WHAT YOU SHOULD DO: Each line in the records below, from the one that contains "named fact J1" to the one that contains "The packages are the", should be reproduced exactly, the first and last included.

──────── RECORDS TO USE

import Summits.HodgeConjecture.HodgeConjecture.Theses.SplitImpliesAll
import Summits.HodgeConjecture.HodgeConjecture.Theorems.SplitImpliesAllNonsplitCellsConnectedOfJ1
import Literature.AlgebraicGeometry.HodgeTheory.InvariantClassesFromTotalSpaceHolds
import HarnessLib

/-!
# `SplitImpliesAll.NonsplitCellsConnected` (K3) ⟸ the reach packages of the non-split right-sign sixfold cells

SUPPORT file for item stmt-HodgeConjecture-19825 (`NonsplitCellsConnected`, crux rank 4 of route `SplitImpliesAll`,
labelled IN PRINT). The item is NOT closed here. The landed `nonsplitCellsConnected_of_J1`
(`Theorems/SplitImpliesAllNonsplitCellsConnectedOfJ1`) derives K3 from the named fact J1
`deligne1982_weilFamily_periodConstructionAtWeilType` — Deligne's level-`n'` family through EVERY Weil-type point, every
`n`, every `d`. This file records the MINIMAL TYPED RESIDUAL in the vocabulary of that file: K3 already follows from the
per-cell reach packages `CellSystemReachAt 3 d δ (CellFibre 3 d δ)` of the NON-SPLIT RIGHT-SIGN SIXFOLD CELLS ONLY
(`d ≥ 1`, `δ ≠ [(-1)³]`, `sign δ = (-1)³`), the second input of the M1ᶜ step
`isogenyConnectedToCMAnchor_of_cellSystemReachAt` being the TREE THEOREM `deligne1968_invariantClass_fromTotalSpace_holds`
(Deligne 1968 / Voisin II Thm. 4.18, proved in `Literature/AlgebraicGeometry/HodgeTheory/InvariantClassesFromTotalSpaceHolds`).
The packages are the `(3, d)`-slices of J1 (`cellSystemReachAt_of_J1`), so `nonsplitCellsConnected_of_J1` factors through
this theorem (`nonsplitCellsConnected_of_cellSystemReachAt fun d hd δ _ _ => cellSystemReachAt_of_J1 hJ (by norm_num) hd δ`).
The fact-free part of K3 (members isogenous to the CM tower: the constant family) is
`Theorems/SplitImpliesAllIsogenyConnectedToCMAnchorConstantFamily`.

HONEST STATUS: nothing here is a case of the Hodge conjecture; HC / HC_CM / HC_AV are NOT proved; the packages are
HYPOTHESES; the item stays OPEN — its unconditional closure needs the algebraic family of Deligne's proof of Thm. 4.8,
which the tree does not construct (no moduli space of abelian varieties, no universal abelian scheme, no period map).
-/

noncomputable section
set_option linter.dupNamespace false

open Literature.AlgebraicGeometry.HodgeTheory
open Literature.AlgebraicGeometry.VanGeemen1994
open Summit.HodgeConjecture.HodgeConjecture.Ring2.Hypotheses
open Summit.HodgeConjecture.HodgeConjecture.Ring2.AbelianAll
open Summit.HodgeConjecture.HodgeConjecture.Theorems.SplitImpliesAllNonsplitCellsConnectedOfJ1

namespace Summit.HodgeConjecture.HodgeConjecture.Theorems.SplitImpliesAllNonsplitCellsConnectedResidual

/-- **K3 ⟸ the reach packages of the non-split right-sign sixfold cells.** Item stmt-HodgeConjecture-19825
`SplitImpliesAll.NonsplitCellsConnected` follows from `CellSystemReachAt 3 d δ (CellFibre 3 d δ)` for `d ≥ 1`,
`δ ≠ [(-1)³]`, `sign δ = (-1)³` — Deligne's family through each polarized Weil-type member of THOSE cells, with abelian
fibre charts in the cell, flat `(3,3)` Weil-valued sections and reach of every member of the cell up to `K`-isogeny —
and nothing else: the global-class input L of the M1ᶜ step is the tree theorem
`deligne1968_invariantClass_fromTotalSpace_holds`. SUPPORT theorem (the packages are hypotheses; in print: Deligne 1982 §4,
proof of Thm. 4.8; van Geemen 5.3–5.5). [cite: Deligne1982HodgeCycles, §4, proof of Thm. 4.8 (a)–(c)]
[cite: vanGeemen1994HodgeAV, Lemma 5.2, 5.3–5.5 and 5.8–5.11] [cite: Deligne1968, Prop. (2.1) with (2.6.3)] -/
theorem nonsplitCellsConnected_of_cellSystemReachAt
    (hF : ∀ d : ℕ, 0 < d → ∀ δ : weilNormResidueGroup d, δ ≠ splitDiscriminantClass 3 d →
      weilSign d δ = (-1) ^ 3 → CellSystemReachAt 3 d δ (CellFibre 3 d δ)) :
    Summit.HodgeConjecture.HodgeConjecture.Theses.SplitImpliesAll.NonsplitCellsConnected :=
  fun d hd δ hδ hs =>
    isogenyConnectedToCMAnchor_of_cellSystemReachAt (by norm_num) hd (hF d hd δ hδ hs)
      deligne1968_invariantClass_fromTotalSpace_holds

/-! ## §2 Exactness of the binders: the sign hypothesis of K3 is idle -/

/-- **K3 ⟺ N73 on EVERY non-split sixfold cell, whatever its sign** (fact-free). The binder `sign δ = (-1)³` of item
stmt-HodgeConjecture-19825 is idle: on a wrong-sign cell (`sign δ ≠ (-1)³`) the anchor-pointed leaf
`IsogenyConnectedToCMAnchor 3 d δ` holds VACUOUSLY (`Ring2.AbelianAll.isogenyConnectedToCMAnchor_of_weilSign_ne`: no polarized
member of Weil type `(3,3)` has a `K`-Hermitian form of that sign, van Geemen Lemma 5.2 (4)), so K3 is literally «N73 on all
sixfold cells `δ ≠ [(-1)³]`». The remaining binder `δ ≠ [(-1)³]` is NOT idle (the split cell's N73 is a separate statement, in
print by the same construction). [cite: vanGeemen1994HodgeAV, Lemma 5.2 (4), 4.11 and 4.14] -/
theorem nonsplitCellsConnected_iff_forall_ne_split :
    Summit.HodgeConjecture.HodgeConjecture.Theses.SplitImpliesAll.NonsplitCellsConnected ↔
      ∀ d : ℕ, 0 < d → ∀ δ : weilNormResidueGroup d, δ ≠ splitDiscriminantClass 3 d →
        IsogenyConnectedToCMAnchor 3 d δ := by
  constructor
  · intro h d hd δ hδ
    by_cases hs : weilSign d δ = (-1) ^ 3
    · exact h d hd δ hδ hs
    · exact isogenyConnectedToCMAnchor_of_weilSign_ne (by norm_num) hd hs
  · intro h d hd δ hδ _
    exact h d hd δ hδ

/-- **K3 ⟸ N73 on all sixfold cells** — the shape in which the J1 road delivers it (`isogenyConnectedToCMAnchor_of_J1` proves
`IsogenyConnectedToCMAnchor n d δ` for every `n, d ≥ 1` and EVERY `δ`, split cell included). [cite: Deligne1982HodgeCycles, §4, proof of Thm. 4.8] -/
theorem nonsplitCellsConnected_of_forall_cells
    (h : ∀ d : ℕ, 0 < d → ∀ δ : weilNormResidueGroup d, IsogenyConnectedToCMAnchor 3 d δ) :
    Summit.HodgeConjecture.HodgeConjecture.Theses.SplitImpliesAll.NonsplitCellsConnected :=
  nonsplitCellsConnected_iff_forall_ne_split.2 fun d hd δ _ => h d hd δ

end Summit.HodgeConjecture.HodgeConjecture.Theorems.SplitImpliesAllNonsplitCellsConnectedResidual

end
/-- **`SourceTrailsMeet → ParityRobustMerging`** (constant `c/3`, same `N₀(l)`): from the merged FK
form `c·φ[a₀↔a₁]φ[a₂↔a₃] ≤ ∫ u_a dφ` of the item (`sourceTrailsMeet_iff_fkMerged`) and the ceiling
`φ[all joined] ≤ 3φ[a₀↔a₁]φ[a₂↔a₃]` (`allJoined_le_three_mul_pairProduct`).  With seat 0's
`fkFourConnectivity_of_sourceTrailsMeet` and `sourceTrailsMeet_of_parityRobustMerging_of_fkFourConnectivity`
this makes the item the conjunction of the two cruxes. [cite: Lebowitz1974, Theorem, eq. (2.5b)] -/
theorem parityRobustMerging_of_sourceTrailsMeet : SourceTrailsMeet → ParityRobustMerging := by
  intro hS
  rw [sourceTrailsMeet_iff_fkMerged] at hS
  unfold ParityRobustMerging
  intro tetra
  obtain ⟨c, hc, hS⟩ := hS
  refine ⟨c / 3, by positivity, fun l hl => ?_⟩
  obtain ⟨N₀, hS⟩ := hS l hl
  refine ⟨N₀, fun N hN a ha => ?_⟩
  have hβ : 0 ≤ criticalBeta 3 := criticalBeta_nonneg 3
  have hS := hS N hN a ha
  intro G φ sol u
  have hS' : c * φ.real (openConn (a 0) (a 1)) * φ.real (openConn (a 2) (a 3)) ≤ ∫ ω, u ω ∂φ := hS
  have h3 : φ.real {ω | ∀ i j, (openGraph ω).Reachable (a i) (a j)} ≤
      3 * (φ.real (openConn (a 0) (a 1)) * φ.real (openConn (a 2) (a 3))) :=
    allJoined_le_three_mul_pairProduct a ha hβ
  calc c / 3 * φ.real {ω | ∀ i j, (openGraph ω).Reachable (a i) (a j)}
      ≤ c / 3 * (3 * (φ.real (openConn (a 0) (a 1)) * φ.real (openConn (a 2) (a 3)))) :=
        mul_le_mul_of_nonneg_left h3 (by positivity)
    _ = c * φ.real (openConn (a 0) (a 1)) * φ.real (openConn (a 2) (a 3)) := by ring
    _ ≤ ∫ ω, u ω ∂φ := hS'

/-- **Kill switches of the item**: a refutation of the crux `ParityRobustMerging`
(stmt-CriticalPhenomena-11253, predicted false by the route: watermelon exponent `x₄(N→1) ≈ 3.25 > 3`)
refutes `SourceTrailsMeet` (contrapositive of `parityRobustMerging_of_sourceTrailsMeet`). [cite: Lebowitz1974, Theorem, eq. (2.5b)] -/
theorem not_sourceTrailsMeet_of_not_parityRobustMerging : ¬ParityRobustMerging → ¬SourceTrailsMeet :=
  fun hn hS => hn (parityRobustMerging_of_sourceTrailsMeet hS)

────────────────

RESPONSE BELOW:
(`Theorems/SplitImpliesAllNonsplitCellsConnectedOfJ1`) derives K3 from the named fact J1
`deligne1982_weilFamily_periodConstructionAtWeilType` — Deligne's level-`n'` family through EVERY Weil-type point, every
`n`, every `d`. This file records the MINIMAL TYPED RESIDUAL in the vocabulary of that file: K3 already follows from the
per-cell reach packages `CellSystemReachAt 3 d δ (CellFibre 3 d δ)` of the NON-SPLIT RIGHT-SIGN SIXFOLD CELLS ONLY
(`d ≥ 1`, `δ ≠ [(-1)³]`, `sign δ = (-1)³`), the second input of the M1ᶜ step
`isogenyConnectedToCMAnchor_of_cellSystemReachAt` being the TREE THEOREM `deligne1968_invariantClass_fromTotalSpace_holds`
(Deligne 1968 / Voisin II Thm. 4.18, proved in `Literature/AlgebraicGeometry/HodgeTheory/InvariantClassesFromTotalSpaceHolds`).
The packages are the `(3, d)`-slices of J1 (`cellSystemReachAt_of_J1`), so `nonsplitCellsConnected_of_J1` factors through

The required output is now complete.